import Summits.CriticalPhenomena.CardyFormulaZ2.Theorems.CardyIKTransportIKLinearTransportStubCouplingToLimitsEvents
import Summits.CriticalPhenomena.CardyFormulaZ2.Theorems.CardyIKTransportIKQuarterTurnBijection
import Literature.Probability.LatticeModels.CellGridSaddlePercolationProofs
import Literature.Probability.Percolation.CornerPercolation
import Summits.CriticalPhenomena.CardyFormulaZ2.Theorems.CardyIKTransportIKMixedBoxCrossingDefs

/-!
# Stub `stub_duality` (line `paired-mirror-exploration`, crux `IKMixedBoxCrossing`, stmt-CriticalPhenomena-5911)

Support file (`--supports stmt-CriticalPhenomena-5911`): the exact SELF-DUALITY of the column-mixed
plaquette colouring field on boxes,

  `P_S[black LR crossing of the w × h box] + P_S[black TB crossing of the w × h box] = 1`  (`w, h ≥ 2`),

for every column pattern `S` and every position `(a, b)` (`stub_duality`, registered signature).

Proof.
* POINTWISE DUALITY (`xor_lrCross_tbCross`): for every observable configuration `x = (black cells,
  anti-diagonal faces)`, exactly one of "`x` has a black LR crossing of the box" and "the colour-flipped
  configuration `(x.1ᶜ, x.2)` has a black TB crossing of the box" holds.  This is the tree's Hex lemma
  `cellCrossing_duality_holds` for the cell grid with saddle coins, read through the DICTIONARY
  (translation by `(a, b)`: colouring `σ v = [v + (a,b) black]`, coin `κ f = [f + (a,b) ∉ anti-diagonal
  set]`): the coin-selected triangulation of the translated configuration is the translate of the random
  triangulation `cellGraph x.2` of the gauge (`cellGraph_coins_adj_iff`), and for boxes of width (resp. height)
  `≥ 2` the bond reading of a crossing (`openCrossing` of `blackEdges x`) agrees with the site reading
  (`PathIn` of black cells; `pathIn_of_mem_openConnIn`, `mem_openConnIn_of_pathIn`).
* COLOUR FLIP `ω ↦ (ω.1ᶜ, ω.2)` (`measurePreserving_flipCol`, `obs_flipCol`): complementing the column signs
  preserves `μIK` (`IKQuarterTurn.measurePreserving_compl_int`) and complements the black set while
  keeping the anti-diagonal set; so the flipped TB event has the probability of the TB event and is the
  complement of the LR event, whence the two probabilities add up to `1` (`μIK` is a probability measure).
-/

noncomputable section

▶ EXERCISE GOAL: Throughout the material above, find every line holding "flipped" and copy it.

▶ RESULT OF THIS EXERCISE:
  anti-diagonal faces)`, exactly one of "`x` has a black LR crossing of the box" and "the colour-flipped
  keeping the anti-diagonal set; so the flipped TB event has the probability of the TB event and is the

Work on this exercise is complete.